**About this task:**
The answer is a stretch of the material below, returned exactly: the line containing "open MvPowerSeries MonicDescent", the line containing "fun P => if", and all lines between.

**Data for this exercise:**
import Mathlib
import Summits.ResolutionOfSingularities.ResolutionOfSingularities.Theorems.WeightedInvariantLocalWeightedDropMonicDescentLabels

/-!
# `WeightedInvariant.LocalWeightedDrop`, stub S3πM `stub_wildPurelyInseparableReductionWon`: the PURE-POWER POLYHEDRON DESCENT —
# labels `y^q + A(u₁,u₂)` read modulo `q`-th powers, cleaning, permissibility, graph curves, and the successor labels of the strategy Σ**_q
# (definitions; piece P-L of the pure-power key)

Crux item stmt-ResolutionOfSingularities-8899 `LocalWeightedDrop` (route `ResolutionOfSingularities/WeightedInvariant`), registered skeleton v29,
stub S3πM `stub_wildPurelyInseparableReductionWon` (purely inseparable surface forms `y^q + A₀(x₁,x₂)`, `q = p^e > 2`).  [OURS · L1 W4.3, chain w43,
lead prover (gen 3).  Objects the engine line posits for a SECOND KEY to S3πM; the MODEL is Cossart–Jannsen–Saito LNM 2270 Ch. 8/11/13 for
`J = (y^q + A₀)`, `e = 2`, `k = k̄`, exactly as the landed degree-2 key N4″ (`…Theorems.MonicDescent*`, `stub_monicDoublePointDescends` p500522) with
`A₁ := 0` and the scale `2` replaced by `q`; nothing here is a statement of any manuscript.]

WHY THE PURE CASE IS A ONE-SERIES GAME.  In characteristic `p`, for `q = p^e`, a re-centring `y ↦ y + φ(u)` sends `y^q + A` to `y^q + (A + φ^q)`
(`…WildPurePowerClean.won_purePower_recentre_iff`, p483848) and `φ^q` is supported on the lattice `(qℕ)²`; the coefficients of `A` OFF that lattice
are therefore an invariant of the position, and CLEANING (deleting every monomial on the lattice; over a perfect field this is a re-centring,
`…WildPurePowerClean.exists_clean`) is canonical.  A clean label is automatically well prepared in CJS's sense (a vertex `v` of Hironaka's polygon
`Δ = supp(A)/q` is solvable iff `qv ∈ (qℕ)²`), so the preparation theory of the degree-2 key (T-1′) collapses to `clean`.

* `nset A` — the support of `A` (= `q ·` the generating points of `Δ(y^q + A; u; y)`); `IsClean q A`, `clean q A` (the off-lattice part);
* `IsPosition q A` — `ord A > q` (the germ `y^q + A` has tangent cone `y^q`); `IsPermissibleOne/Two q A` — `u₁^q ∣ A` / `u₂^q ∣ A`
  (the curve `V(y,u_i)` is permissible);
* `HasGraphCurve q A` — for some `h = h(u₁)` the curve `V(y, u₂ + u₁h)` is permissible for the cleaned sheared label; `graphShear` an `ε`-choice;
* `succ q A` — THE SUCCESSOR LABELS OF Σ**_q (the degree-2 `MonicDescent.succLabels` verbatim with `divOne q`, `divTwo q`, `blowOne q`, `blowTwo q`
  and `clean q` for `prep`): `V(y,u₁)` permissible ↦ `{A/u₁^q}`; else `V(y,u₂)` ↦ `{A/u₂^q}`; else a graph curve ↦ `{clean(shear_h A)/ũ₂^q}`; else the
  point blow-up: `u₁`-chart, `u₂`-chart, and for every `λ ≠ 0` the `u₁`-chart of `clean(shear_λ A)`.
The invariants are `MonicDescent.deltaL/alphaL/betaL/gammaL/epsL/zetaL (nset A)` (scale `q`); their laws under `psi q`/`phiE q`/shifts are
`…Theorems.WeightedInvariantLocalWeightedDropNewtonSetChartLaws` (p499926).  Only definitions and unfoldings here.
-/

set_option linter.dupNamespace false -- mandated namespace of this single-conjunct summit

noncomputable section

namespace Summit.ResolutionOfSingularities.ResolutionOfSingularities.Theorems

namespace PureDescent

open MvPowerSeries MonicDescent

variable {k : Type} [Field k]

/-! ## Support, cleanness, the clean part -/

/-- The SUPPORT of a plane series, as a point set in `ℕ²` (the scaled generating set of Hironaka's polygon of `y^q + A`). -/
def nset (A : MvPowerSeries (Fin 2) k) : Set (Fin 2 →₀ ℕ) := {P | coeff P A ≠ 0}

/-- `A` is CLEAN (w.r.t. `q`): no monomial of `A` has both exponents divisible by `q` (no `q`-th-power monomial survives). -/
def IsClean (q : ℕ) (A : MvPowerSeries (Fin 2) k) : Prop :=
  ∀ P : Fin 2 →₀ ℕ, (∀ i, q ∣ P i) → coeff P A = 0

/-- The CLEAN PART of `A`: the monomials of `A` off the lattice `(qℕ)²`. -/
def clean (q : ℕ) (A : MvPowerSeries (Fin 2) k) : MvPowerSeries (Fin 2) k :=
  fun P => if ∀ i, q ∣ P i then 0 else coeff P A

/-! ## Positions, permissibility, graph curves -/

/-- A POSITION of the pure-power descent: `ord A > q` (the germ `y^q + A` has order `q` and tangent cone `y^q`). -/
def IsPosition (q : ℕ) (A : MvPowerSeries (Fin 2) k) : Prop := ((q : ℕ) : ℕ∞) < A.order

/-- `V(y, u₁)` is PERMISSIBLE: `u₁^q ∣ A` (every exponent has first coordinate `≥ q`). -/
def IsPermissibleOne (q : ℕ) (A : MvPowerSeries (Fin 2) k) : Prop := ∀ P : Fin 2 →₀ ℕ, coeff P A ≠ 0 → q ≤ P 0

/-- `V(y, u₂)` is PERMISSIBLE: `u₂^q ∣ A`. -/
def IsPermissibleTwo (q : ℕ) (A : MvPowerSeries (Fin 2) k) : Prop := ∀ P : Fin 2 →₀ ℕ, coeff P A ≠ 0 → q ≤ P 1

/-- Some regular near curve is a GRAPH OVER `u₁`: for some `h = h(u₁)` (no `u₂`), `V(y, ũ₂)` with `ũ₂ = u₂ + u₁h` is permissible for the cleaned
sheared label `clean q (A(u₁, u₂ + u₁h))` (case (a″) of Σ**_q; CJS Lemma 13.6's coordinate change). -/
def HasGraphCurve (q : ℕ) (A : MvPowerSeries (Fin 2) k) : Prop :=
  ∃ h : MvPowerSeries (Fin 2) k, (∀ e : Fin 2 →₀ ℕ, e 1 ≠ 0 → coeff e h = 0) ∧ IsPermissibleTwo q (clean q (shear h A))

/-- An `ε`-chosen graph-curve shear `h(u₁)` (junk if there is none). -/
def graphShear (q : ℕ) (A : MvPowerSeries (Fin 2) k) : MvPowerSeries (Fin 2) k :=
  Classical.epsilon fun h : MvPowerSeries (Fin 2) k =>
    (∀ e : Fin 2 →₀ ℕ, e 1 ≠ 0 → coeff e h = 0) ∧ IsPermissibleTwo q (clean q (shear h A))

open Classical in
/-- THE SUCCESSOR LABELS OF THE STRATEGY Σ**_q at a (clean) label `A`:
(a′) `V(y,u₁)` permissible ↦ `{A/u₁^q}`; else `V(y,u₂)` permissible ↦ `{A/u₂^q}`;
(a″) else a graph curve ↦ `{clean(shear_h A)/ũ₂^q}`;
(b) else the point blow-up: the `u₁`-chart of `A`, the `u₂`-chart of `A`, and for every `λ ≠ 0` the `u₁`-chart of `clean (shear_λ A)`. -/
def succ (q : ℕ) (A : MvPowerSeries (Fin 2) k) : Set (MvPowerSeries (Fin 2) k) :=
  if IsPermissibleOne q A then {divOne q A}
  else if IsPermissibleTwo q A then {divTwo q A}
  else if HasGraphCurve q A then {divTwo q (clean q (shear (graphShear q A) A))}
  else {blowOne q A, blowTwo q A} ∪ {B | ∃ c : k, c ≠ 0 ∧ B = blowOne q (clean q (shear (C c) A))}

/-! ## Unfoldings -/

/-- Membership in the support. -/
theorem mem_nset_iff (A : MvPowerSeries (Fin 2) k) (P : Fin 2 →₀ ℕ) : P ∈ nset A ↔ coeff P A ≠ 0 := Iff.rfl

/-- Coefficients of the clean part. -/
theorem coeff_clean (q : ℕ) (A : MvPowerSeries (Fin 2) k) (P : Fin 2 →₀ ℕ) :
    coeff P (clean q A) = if ∀ i, q ∣ P i then 0 else coeff P A := by
  rfl

/-- Coefficients of the clean part on the lattice vanish. -/
theorem coeff_clean_of_dvd (q : ℕ) (A : MvPowerSeries (Fin 2) k) {P : Fin 2 →₀ ℕ} (hP : ∀ i, q ∣ P i) :
    coeff P (clean q A) = 0 := by
  rw [coeff_clean, if_pos hP]

/-- Coefficients of the clean part off the lattice are those of `A`. -/
theorem coeff_clean_of_not_dvd (q : ℕ) (A : MvPowerSeries (Fin 2) k) {P : Fin 2 →₀ ℕ} (hP : ¬ ∀ i, q ∣ P i) :
    coeff P (clean q A) = coeff P A := by
  rw [coeff_clean, if_neg hP]

/-- The clean part is clean. -/
theorem isClean_clean (q : ℕ) (A : MvPowerSeries (Fin 2) k) : IsClean q (clean q A) :=
  fun _ hP => coeff_clean_of_dvd q A hP

/-- A clean series is its own clean part. -/
theorem clean_eq_self_of_isClean {q : ℕ} {A : MvPowerSeries (Fin 2) k} (h : IsClean q A) : clean q A = A := by
  ext P
  by_cases hP : ∀ i, q ∣ P i
  · rw [coeff_clean_of_dvd q A hP, h P hP]
  · rw [coeff_clean_of_not_dvd q A hP]

/-- Cleaning is idempotent. -/
theorem clean_clean (q : ℕ) (A : MvPowerSeries (Fin 2) k) : clean q (clean q A) = clean q A :=
  clean_eq_self_of_isClean (isClean_clean q A)

/-- The support of the clean part: the off-lattice points of the support. -/
theorem mem_nset_clean_iff (q : ℕ) (A : MvPowerSeries (Fin 2) k) (P : Fin 2 →₀ ℕ) :
    P ∈ nset (clean q A) ↔ P ∈ nset A ∧ ¬ ∀ i, q ∣ P i := by
  rw [mem_nset_iff, mem_nset_iff]
  by_cases hP : ∀ i, q ∣ P i
  · rw [coeff_clean_of_dvd q A hP]
    exact ⟨fun h => absurd rfl h, fun h => absurd hP h.2⟩
  · rw [coeff_clean_of_not_dvd q A hP]
    exact ⟨fun h => ⟨h, hP⟩, fun h => h.1⟩

/-- The support of the clean part is contained in the support. -/
theorem nset_clean_subset (q : ℕ) (A : MvPowerSeries (Fin 2) k) : nset (clean q A) ⊆ nset A :=
  fun P hP => ((mem_nset_clean_iff q A P).mp hP).1

/-- Cleaning is additive. -/
theorem clean_add (q : ℕ) (A B : MvPowerSeries (Fin 2) k) : clean q (A + B) = clean q A + clean q B := by
  ext P
  by_cases hP : ∀ i, q ∣ P i
  · rw [map_add, coeff_clean_of_dvd q _ hP, coeff_clean_of_dvd q _ hP, coeff_clean_of_dvd q _ hP, add_zero]
  · rw [map_add, coeff_clean_of_not_dvd q _ hP, coeff_clean_of_not_dvd q _ hP, coeff_clean_of_not_dvd q _ hP, map_add]

/-- A series supported on the lattice `(qℕ)²` has zero clean part. -/
theorem clean_eq_zero_of_lattice {q : ℕ} {B : MvPowerSeries (Fin 2) k} (hB : ∀ P : Fin 2 →₀ ℕ, (∃ i, ¬ q ∣ P i) → coeff P B = 0) :
    clean q B = 0 := by
  ext P
  by_cases hP : ∀ i, q ∣ P i
  · rw [coeff_clean_of_dvd q _ hP, map_zero]
  · rw [coeff_clean_of_not_dvd q _ hP, map_zero]
    exact hB P (not_forall.mp hP)

/-- A position has no monomial of total degree `≤ q`: every support point has `P₀ + P₁ ≥ q + 1`. -/
theorem succ_le_sum_of_isPosition {q : ℕ} {A : MvPowerSeries (Fin 2) k} (hA : IsPosition q A) :
    ∀ P ∈ nset A, q + 1 ≤ P 0 + P 1 := by
  intro P hP
  rw [mem_nset_iff] at hP
  by_contra hlt
  push Not at hlt
  apply hP
  apply coeff_of_lt_order
  unfold IsPosition at hA
  refine lt_of_le_of_lt ?_ hA
  have hdeg : Finsupp.degree P = P 0 + P 1 := by rw [Finsupp.degree_eq_sum]; simp [Fin.sum_univ_two]
  rw [hdeg]
  exact_mod_cast (by omega : P 0 + P 1 ≤ q)

/-- Conversely, if every support point has `P₀ + P₁ ≥ q + 1` then `A` is a position. -/
theorem isPosition_of_succ_le_sum {q : ℕ} {A : MvPowerSeries (Fin 2) k} (hA : ∀ P ∈ nset A, q + 1 ≤ P 0 + P 1) :
    IsPosition q A := by
  unfold IsPosition
  have hq : ((q : ℕ) : ℕ∞) < ((q + 1 : ℕ) : ℕ∞) := by exact_mod_cast Nat.lt_succ_self q
  refine lt_of_lt_of_le hq (MvPowerSeries.le_order fun P hP => ?_)
  by_contra hne
  have h := hA P hne
  have hdeg : Finsupp.degree P = P 0 + P 1 := by rw [Finsupp.degree_eq_sum]; simp [Fin.sum_univ_two]
  rw [hdeg] at hP
  have hlt : P 0 + P 1 < q + 1 := by exact_mod_cast hP
  omega

/-- Unfolding of `succ` in the first case. -/
theorem succ_of_isPermissibleOne {q : ℕ} {A : MvPowerSeries (Fin 2) k} (h : IsPermissibleOne q A) : succ q A = {divOne q A} := by
  unfold succ; rw [if_pos h]

/-- Unfolding of `succ` in the second case. -/
theorem succ_of_isPermissibleTwo {q : ℕ} {A : MvPowerSeries (Fin 2) k} (h1 : ¬ IsPermissibleOne q A) (h2 : IsPermissibleTwo q A) :
    succ q A = {divTwo q A} := by
  unfold succ; rw [if_neg h1, if_pos h2]

/-- Unfolding of `succ` in the graph-curve case. -/
theorem succ_of_hasGraphCurve {q : ℕ} {A : MvPowerSeries (Fin 2) k} (h1 : ¬ IsPermissibleOne q A) (h2 : ¬ IsPermissibleTwo q A)
    (h3 : HasGraphCurve q A) : succ q A = {divTwo q (clean q (shear (graphShear q A) A))} := by
  unfold succ; rw [if_neg h1, if_neg h2, if_pos h3]

/-- Unfolding of `succ` in the point case. -/
theorem succ_of_point {q : ℕ} {A : MvPowerSeries (Fin 2) k} (h1 : ¬ IsPermissibleOne q A) (h2 : ¬ IsPermissibleTwo q A)
    (h3 : ¬ HasGraphCurve q A) :
    succ q A = {blowOne q A, blowTwo q A} ∪ {B | ∃ c : k, c ≠ 0 ∧ B = blowOne q (clean q (shear (C c) A))} := by
  unfold succ; rw [if_neg h1, if_neg h2, if_neg h3]

/-- The `ε`-chosen graph shear has the defining property when a graph curve exists. -/
theorem graphShear_spec {q : ℕ} {A : MvPowerSeries (Fin 2) k} (h : HasGraphCurve q A) :
    (∀ e : Fin 2 →₀ ℕ, e 1 ≠ 0 → coeff e (graphShear q A) = 0) ∧ IsPermissibleTwo q (clean q (shear (graphShear q A) A)) :=
  Classical.epsilon_spec h

end PureDescent

end Summit.ResolutionOfSingularities.ResolutionOfSingularities.Theorems

end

**Answer to this problem:**
open MvPowerSeries MonicDescent

variable {k : Type} [Field k]

/-! ## Support, cleanness, the clean part -/

/-- The SUPPORT of a plane series, as a point set in `ℕ²` (the scaled generating set of Hironaka's polygon of `y^q + A`). -/
def nset (A : MvPowerSeries (Fin 2) k) : Set (Fin 2 →₀ ℕ) := {P | coeff P A ≠ 0}

/-- `A` is CLEAN (w.r.t. `q`): no monomial of `A` has both exponents divisible by `q` (no `q`-th-power monomial survives). -/
def IsClean (q : ℕ) (A : MvPowerSeries (Fin 2) k) : Prop :=
  ∀ P : Fin 2 →₀ ℕ, (∀ i, q ∣ P i) → coeff P A = 0

/-- The CLEAN PART of `A`: the monomials of `A` off the lattice `(qℕ)²`. -/
def clean (q : ℕ) (A : MvPowerSeries (Fin 2) k) : MvPowerSeries (Fin 2) k :=
  fun P => if ∀ i, q ∣ P i then 0 else coeff P A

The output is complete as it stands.